Problem
Source: 2010 China South East Mathematical Olympiad
Tags: geometry, geometry unsolved
18.07.2011 12:10
My teacher said that it is a problem from Russian 2011. Let $E$ is the intersection of $(I)$ with $AC$. Easy to see that quadrilateral $FHED$ and $FEKD$ is harmonic.Use harmonic quadrilateral propeties and Ptoleme theorem we have So we have $2EK.FD=2EF.DK=ED.FK$ and $2HF.DE=2HE.DF=HD.EF$ multiply two side of each indentity : $4.(HF.DE).(EF.DK)=(HD.EF).(ED.FK)$ or $HD.FK=4FH.DK$ Use again Ptoleme theorem for $FHDK$ we imply $FD.HK=3 FH.DK$. \GED/.
26.09.2011 12:37
Could you explian it more detail? because i don't know how harmonic is work?
01.10.2011 15:38
A harmonic quad $ABCD$ inscribed in a circle satisfies that $AB \cdot CD = AD \cdot BC =\frac{1}{2} \cdot AC \cdot BD$, such quad has a characteristic : the tangent lines through A,C and line BD concurrent, and wiseversa, this can be easily proved.
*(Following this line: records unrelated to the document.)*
import Mathlib
import HarnessLib
import HarnessLib.Audit
import Summits.AtomisticToContinuum.Statement
import Literature.MathematicalPhysics.StatisticalMechanics.BarlowStacking
import Literature.Geometry.DiscreteGeometry.KissingPatterns
import Literature.Geometry.DiscreteGeometry.FlyspeckL12
import Literature.Geometry.DiscreteGeometry.FejesTothKissingTwelve
import Summits.HubbardSuperconductivity.HubbardSuperconductivity.Theorems.AnisotropyChordTransferFibre3FinX3Eval
import Summits.HubbardSuperconductivity.HubbardSuperconductivity.Theorems.AnisotropyChordTransferFibre3FinX3T25c023

/-!
# Route `AnisotropyChord` / H0 rotor rung: FIN per-`L` GM₃ (X4), `L = 25` — row-C cell fact of cell 23

Kernel fact `xcCellAnyT0 25 (49/50) 100 151141642864333 154920183935942 55 tb = true` (row C of cert cell 23 with `b = 55/100` and the `T⁺·D` brackets `tb` exported by the row-`N₁` fact `xn25_23`): the recomputed tables are rewritten to the certified literals of `…FinX3T25c023` and the check is decided by the kernel; assembled in `…FinX3GM3TwentyFive`.
Prover seat `hubbard-h0-rotor-p3` g8; helper for piece A = stmt-HubbardSuperconductivity-23918 of rung 19089 (`--supports`, helper class).
WHAT THIS IS NOT: nothing here proves superconductivity in the Hubbard model (rotor TARGET as worded stays FALSE, g15 verdict); kernel facts for the FIN certificate of ONE conditional reduction.  Tree imports only; zero data; standard axioms.
-/

set_option linter.dupNamespace false
set_option autoImplicit false

namespace Summit.HubbardSuperconductivity.HubbardSuperconductivity.Theorems.AnisotropyChord.Transfer.Fibre3

namespace FinXD

open FinXB FinCell Hole2

set_option maxHeartbeats 4000000 in
/-- row C of cell 23 of `L = 25` (`b = 55/100`). [folklore] -/
theorem xc25_23 : xcCellAnyT0 25 (49/50 : ℚ) 100 151141642864333 154920183935942 55 ((449163965235209 : ℤ), (468892343581665 : ℤ)) = true := by
  unfold xcCellAnyT0
  rw [tf25_23_eq, tg25_23_eq]
  decide +kernel

end FinXD

end Summit.HubbardSuperconductivity.HubbardSuperconductivity.Theorems.AnisotropyChord.Transfer.Fibre3
/-!
# Ring 2 — hypotheses layer, descent axis: binder row b05 `MotivatedImpliesAlgebraicAV` — the bridges from
# the typed node `X = B(compact abelian pencils)` with André's span fact DISCHARGED, and the binder-free RUNGS

HONEST FRAMING (page 1, verbatim the cell's standing line): **research route conditional on HC_CM; not a
corollary; Q11.4-sentence-2 already refuted in dim ≥ 3.** Nothing in this file proves a case of the Hodge
conjecture beyond the classical Lefschetz range, and nothing asserts `HC_CM`
(= `Theses.RankFourFaces.CMAbelianHodge`, a BINDER of the cell, referred to by name only, never restated),
`HC_AV` (= `Theses.PadicSemiregularLift.HodgeAbelianVarieties`) or `HodgeConjecture`.

Hodge ladder STAGE 3, `BINDER-OWNERS.md` row **b05** (binder
`Ring2.Hypotheses.MotivatedImpliesAlgebraicAV`, `Ring2HypothesesDescent.lean` l.177; parent
`MotivatedImpliesAlgebraic`, l.167): "published modulo `X`", `X` := Grothendieck's standard conjecture `B`
for the total spaces of compact pencils of abelian varieties (André 1996, §6.3 Remarque 2, p. 33: "Ce
théorème ramène en particulier la conjecture de Hodge pour les variétés abéliennes à la question de savoir
si l'involution de Lefschetz (ou de Hodge) sur les pinceaux compacts de variétés abéliennes est donnée par
une correspondance algébrique"). `X` is TYPED in the tree, three times, BY NAME — `⋆_L`-form
`Ring2.AbelianAll.CompactAbelianPencilLefschetz` (`Ring2AbelianAllLefschetzPencils`, seat ab-andre-1) ≡
`Ring2.AbelianAll.LefschetzBCompactPencils` (`Ring2AbelianAllAndreLefschetz`, seat ab-andre-2; `Iff.rfl`,
`Ring2AbelianAllAndreJunction`), and print's own letter `A`, `Ring2.AbelianAll.CompactAbelianPencilStandardA`
(`Ring2AbelianAllStandardAPencils`) — and the bridge `X ⟹ b05` is LANDED
(`Ring2.AbelianAll.motivatedImpliesAlgebraicAV_of_abdulali_of_andre1996_of_compactAbelianPencilLefschetz`)
modulo four named facts `h₈ h₂₁ h₂₂ hMH`. This file re-types nothing; it adds (append-only, new module):

* §1 THE REMAINING BRIDGES WITH ONE BINDER FEWER. André's span fact `hMH` (§2.5 c): motivated classes lie in
  the `ℂ`-span of the Hodge classes) is a tree THEOREM (`Andre1996_motivatedClasses_le_span_hodgeClasses_holds`), and
  the `hMH`-free bridge `X ⟹ b05` is ALREADY LANDED (ab-andre-1 part VI,
  `Ring2.AbelianAll.motivatedImpliesAlgebraicAV_of_abdulali_of_andre1996_of_compactAbelianPencilLefschetz_holds`,
  `Ring2AbelianAllLefschetzPencilsOnPath`; modulo `h₈` = Abdulali 1994 p. 1122 typed with hypothesis `B(𝒳)`,
  `h₂₁` = André Lemme 6.3.1, `h₂₂` = Lemmes 6.3.2–6.3.3) — it is IMPORTED here, not re-proved (count once; the
  ab-andre-2 spelling `LefschetzBCompactPencils` is the same statement by `Iff.rfl`). NEW here: `X_A ⟹ b05`
  modulo `h₈A` (Abdulali p. 1122 with the Lefschetz hypothesis AS PRINTED, `A(𝒳, η)`), `h₂₁`, `h₂₂`; and the
  variational rows `CompactAbelianPencilVHC ⟹ b05`, `AbelianSchemeVHC ⟹ b05` (row b02 ⟹ row b05) modulo
  `h₂₁ h₂₂` only. Every bridge passes through `HC_AV` (KIND 1: on this axis `HC_CM` is idle in print and in
  the kernel).
* §2 THE RUNGS, BINDER-FREE (no named fact, no `HC_CM`): `A_motᵖ(X)_ℂ ⊆ Nᵖ H²ᵖ(X(ℂ); ℂ)` for every smooth
  projective complex `n`-fold in the Lefschetz range `p ≤ 1 ∨ n ≤ p + 1` and for every `n ≤ 3` — from the two
  tree theorems `Andre1996_motivatedClasses_le_span_hodgeClasses_holds` (motivated ⟹ span of Hodge) and
  `mem_algebraicClasses_of_lefschetzRange_holds` / `hodgeClasses_algebraic_of_dim_le_three_holds` (Hodge ⟹
  algebraic there: Lefschetz `(1,1)` and hard Lefschetz, Voisin I Thm. 6.25 / 11.30, Voisin II proof of
  Prop. 10.26). Specialised to abelian varieties these are typer2's sub-item (m2):
  `MotivatedImpliesAlgebraicAV` for `dim A ≤ 3`, and for every `A` in codimensions `p ≤ 1`, `p ≥ dim A − 1`.
* §3 THE RESIDUE, as kernel `Iff`s: `MotivatedImpliesAlgebraic[AV]` is EQUIVALENT to its restriction to the
  middle codimensions `2 ≤ p ≤ n − 2` (so `n ≥ 4`) — the exact range in which row b05 has content; and the
  `dim ≤ 5` rung modulo the one print claim `Markman2025_hodgeClasses_algebraic_abelian_dim_le_five`
  (arXiv:2509.23403 Cor. 1.3, UNREFEREED, displayed as a hypothesis, never asserted).
* §4 one ledger conjunction a referee can quote.

Discharge status of row b05 after this file: UNCHANGED (OPEN; `≡ HC_AV` modulo André Thm. 0.6.2, part XXV
`hc_av_iff_motivatedImpliesAlgebraicAV_holds`). What is binder-free is exactly the Lefschetz range and
`dim ≤ 3`; the numbers of `BINDER-OWNERS.md` («10 · 0») do not move.

References (bib keys): Andre1996Motifs (Thm. 0.6.2 p. 9; §2.1 Déf. 1 and remark p. 14; §2.5 c) p. 18; §6.3
Lemmes 6.3.1–6.3.3 and Remarque 2, pp. 31–33), Abdulali1994FamiliesAV (pp. 1122–1123, Lemma 6.2 and Thm. 6.1
p. 1131), Milne2020HodgeClassesAV (Prop. 1, Thm. 4, Rem. 3), VoisinHodgeI2002 (Thm. 6.25, Rem. 6.27, §7.1.2,
Thm. 11.30), VoisinHodgeII2003 (§10.2.3 proof of Prop. 10.26), KerrPearlstein2011 (§3.1), Murre1977 (Remark 1),
Markman2025SurveySecant (arXiv:2509.23403 Cor. 1.3, claim).
-/

set_option linter.dupNamespace false

noncomputable section

open CategoryTheory
open Literature.AlgebraicGeometry Literature.AlgebraicGeometry.Motives
open Literature.AlgebraicGeometry.HodgeTheory
open Literature.AlgebraicGeometry.Abdulali1994 (Abdulali1994_invariantCycles_of_lefschetzStandard
  Abdulali1994_invariantCycles_of_lefschetzStandardA)
open Literature.AlgebraicGeometry.Andre1996 (andre1996_cmAnchoredPencil
  andre1996_cmHodgeClasses_algebraicallyAnchoredPencils)
open Summit.HodgeConjecture.HodgeConjecture.Ring2.AbelianAll (CompactAbelianPencilLefschetz
  CompactAbelianPencilStandardA HC_AV_and_HC_CM_of_abdulaliA_of_andre1996_of_compactAbelianPencilStandardA)
open Summit.HodgeConjecture.HodgeConjecture.Ring2.Deform (CompactAbelianPencilVHC
  HC_AV_of_andre1996_of_compactAbelianPencilVHC HC_AV_of_andre1996_of_abelianSchemeVHC)

namespace Summit.HodgeConjecture.HodgeConjecture.Ring2.Hypotheses

/-! ## §1 The bridges into row b05 with André's span fact discharged -/

/-- **`X_A ⟹ b05` — print's own letter**: Grothendieck's `A(𝒳, η)` for every polarisation class of the total space
of every compact abelian pencil (`Ring2.AbelianAll.CompactAbelianPencilStandardA`) gives `MotivatedImpliesAlgebraicAV`,
granted Abdulali p. 1122 with the Lefschetz hypothesis AS PRINTED (`h₈A`), Lemme 6.3.1 (`h₂₁`) and Lemmes
6.3.2–6.3.3 (`h₂₂`); André's span fact is theorem-fed. Through the landed
`Ring2.AbelianAll.HC_AV_and_HC_CM_of_abdulaliA_of_andre1996_of_compactAbelianPencilStandardA`.
[cite: Abdulali1994FamiliesAV, p. 1122 and Thm. 6.1 (p. 1131)] [cite: Milne2020HodgeClassesAV, Prop. 1 (p. 7) and Thm. 4]
[cite: Andre1996Motifs, §6.3 Remarque 2 (p. 33)] -/
theorem motivatedImpliesAlgebraicAV_of_abdulaliA_of_andre1996_of_compactAbelianPencilStandardA_holds
    (h₈A : Abdulali1994_invariantCycles_of_lefschetzStandardA) (h₂₁ : andre1996_cmAnchoredPencil)
    (h₂₂ : andre1996_cmHodgeClasses_algebraicallyAnchoredPencils) (hA : CompactAbelianPencilStandardA) :
    MotivatedImpliesAlgebraicAV :=
  motivatedImpliesAlgebraicAV_of_hc_av_holds
    (HC_AV_and_HC_CM_of_abdulaliA_of_andre1996_of_compactAbelianPencilStandardA h₈A h₂₁ h₂₂ hA).1

/-- **The variational row: `CompactAbelianPencilVHC ⟹ b05`** granted Lemmes 6.3.1–6.3.3 only (`h₂₁`, `h₂₂`) —
deform IV (M′) `Ring2.Deform.HC_AV_of_andre1996_of_compactAbelianPencilVHC` followed by part XXV; no Abdulali fact,
no span fact, no `HC_CM`. [cite: Andre1996Motifs, §6.3 (pp. 31–33) and Thm. 0.5 (p. 8)] -/
theorem motivatedImpliesAlgebraicAV_of_andre1996_of_compactAbelianPencilVHC_holds
    (h₂₁ : andre1996_cmAnchoredPencil) (h₂₂ : andre1996_cmHodgeClasses_algebraicallyAnchoredPencils)
    (hV : CompactAbelianPencilVHC) : MotivatedImpliesAlgebraicAV :=
  motivatedImpliesAlgebraicAV_of_hc_av_holds (HC_AV_of_andre1996_of_compactAbelianPencilVHC h₂₁ h₂₂ hV)

/-- **Row b02 ⟹ row b05: `AbelianSchemeVHC ⟹ MotivatedImpliesAlgebraicAV`** granted Lemmes 6.3.1–6.3.3 only
(deform IV (M′, blanket) followed by part XXV). [cite: Andre1996Motifs, §6.3 Remarque 2 (p. 33)]
[cite: Deligne1982HodgeCycles, Milne 2003 re-edition endnote 19] -/
theorem motivatedImpliesAlgebraicAV_of_andre1996_of_abelianSchemeVHC_holds
    (h₂₁ : andre1996_cmAnchoredPencil) (h₂₂ : andre1996_cmHodgeClasses_algebraicallyAnchoredPencils)
    (hV : AbelianSchemeVHC) : MotivatedImpliesAlgebraicAV :=
  motivatedImpliesAlgebraicAV_of_hc_av_holds (HC_AV_of_andre1996_of_abelianSchemeVHC h₂₁ h₂₂ hV)

/-! ## §2 The binder-free rungs: motivated ⟹ algebraic in the Lefschetz range and in dimension `≤ 3` -/

section Rungs

variable {n : ℕ} {X : SchemeOver ℂ}

/-- **`A_motᵖ(X)_ℂ ⊆ Nᵖ H²ᵖ(X(ℂ); ℂ)` in the Lefschetz range of codimensions, unconditionally**: for `X` smooth
projective of dimension `n` and `p ≤ 1` or `n ≤ p + 1`, every motivated class is algebraic — motivated classes
lie in the `ℂ`-span of the rational `(p,p)`-classes (André §2.5 c), tree theorem
`motivatedClasses_le_span_hodgeClasses`), and those are algebraic in this range (Lefschetz `(1,1)`, hard
Lefschetz; tree theorem `mem_algebraicClasses_of_lefschetzRange_holds`), `algebraicClasses X p` being a
`ℂ`-subspace. No named fact. [cite: Andre1996Motifs, §2.5 c) (p. 18) and §2.1 (p. 14)]
[cite: VoisinHodgeI2002, Thm. 6.25, Rem. 6.27, §7.1.2 and Thm. 11.30] [cite: KerrPearlstein2011, §3.1] -/
theorem motivatedClasses_le_algebraicClasses_of_lefschetzRange (hX : IsSmoothProjective n X) {p : ℕ}
    (hp : p ≤ 1 ∨ n ≤ p + 1) : motivatedClasses n X p ≤ algebraicClasses X p := by
  refine (motivatedClasses_le_span_hodgeClasses hX p).trans (Submodule.span_le.2 ?_)
  rintro c ⟨hcQ, hcH⟩
  exact mem_algebraicClasses_of_lefschetzRange_holds hX hp c hcQ hcH

/-- **`A_motᵖ(X)_ℂ ⊆ Nᵖ H²ᵖ(X(ℂ); ℂ)` in every codimension on curves, surfaces and threefolds, unconditionally**:
for `X` smooth projective of dimension `n ≤ 3`, motivated classes are algebraic — the span fact and the Hodge
conjecture in dimension `≤ 3` (tree theorem `hodgeClasses_algebraic_of_dim_le_three_holds`: Lefschetz `(1,1)` and
`L : H² ≅ H⁴`). No named fact. [cite: Andre1996Motifs, §2.5 c) (p. 18)]
[cite: VoisinHodgeII2003, §10.2.3 proof of Prop. 10.26] [cite: VoisinHodgeI2002, Thm. 6.25 and Thm. 11.30] -/
theorem motivatedClasses_le_algebraicClasses_of_dim_le_three (hn : n ≤ 3) (hX : IsSmoothProjective n X)
    (p : ℕ) : motivatedClasses n X p ≤ algebraicClasses X p := by
  refine (motivatedClasses_le_span_hodgeClasses hX p).trans (Submodule.span_le.2 ?_)
  rintro c ⟨hcQ, hcH⟩
  exact hodgeClasses_algebraic_of_dim_le_three_holds hn hX p c hcQ hcH

/-- **RUNG of the parent binder `MotivatedImpliesAlgebraic` (l.167): its restriction to varieties of dimension
`≤ 3` HOLDS** — `A_mot(X) = A(X)` for every smooth projective complex curve, surface and threefold (the inclusion
`⊆`; the reverse inclusion is André's "il est clair", not part of the binder). Binder-free.
[cite: Andre1996Motifs, §2.1 remark following Déf. 1 (p. 14) and §2.5 c) (p. 18)]
[cite: VoisinHodgeII2003, §10.2.3 proof of Prop. 10.26] -/
theorem motivatedImpliesAlgebraic_dim_le_three :
    ∀ ⦃n : ℕ⦄ ⦃X : SchemeOver ℂ⦄, n ≤ 3 → IsSmoothProjective n X → ∀ p : ℕ,
      motivatedClasses n X p ≤ algebraicClasses X p :=
  fun _ _ hn hX p ↦ motivatedClasses_le_algebraicClasses_of_dim_le_three hn hX p

/-- **RUNG of the parent binder in the Lefschetz range: for EVERY smooth projective complex `n`-fold,
`A_motᵖ(X)_ℂ ⊆ Nᵖ H²ᵖ` whenever `p ≤ 1` or `p ≥ n − 1`** (divisor classes, curve classes, the point and the
fundamental class). Binder-free. [cite: Andre1996Motifs, §2.5 c) (p. 18)]
[cite: VoisinHodgeI2002, Thm. 6.25 and Thm. 11.30] -/
theorem motivatedImpliesAlgebraic_lefschetzRange :
    ∀ ⦃n : ℕ⦄ ⦃X : SchemeOver ℂ⦄, IsSmoothProjective n X → ∀ p : ℕ, p ≤ 1 ∨ n ≤ p + 1 →
      motivatedClasses n X p ≤ algebraicClasses X p :=
  fun _ _ hX _ hp ↦ motivatedClasses_le_algebraicClasses_of_lefschetzRange hX hp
For this problem, It's obvious that $HK$ is not calculatable(or it'll too difficult), so just apply Ptolemy's theorem to change the proposition to $\frac{HF \cdot DK}{HD \cdot FK}=\frac{1}{4}$, and then apply the conclusion of harmonic quad, as Love_Math1994 stated.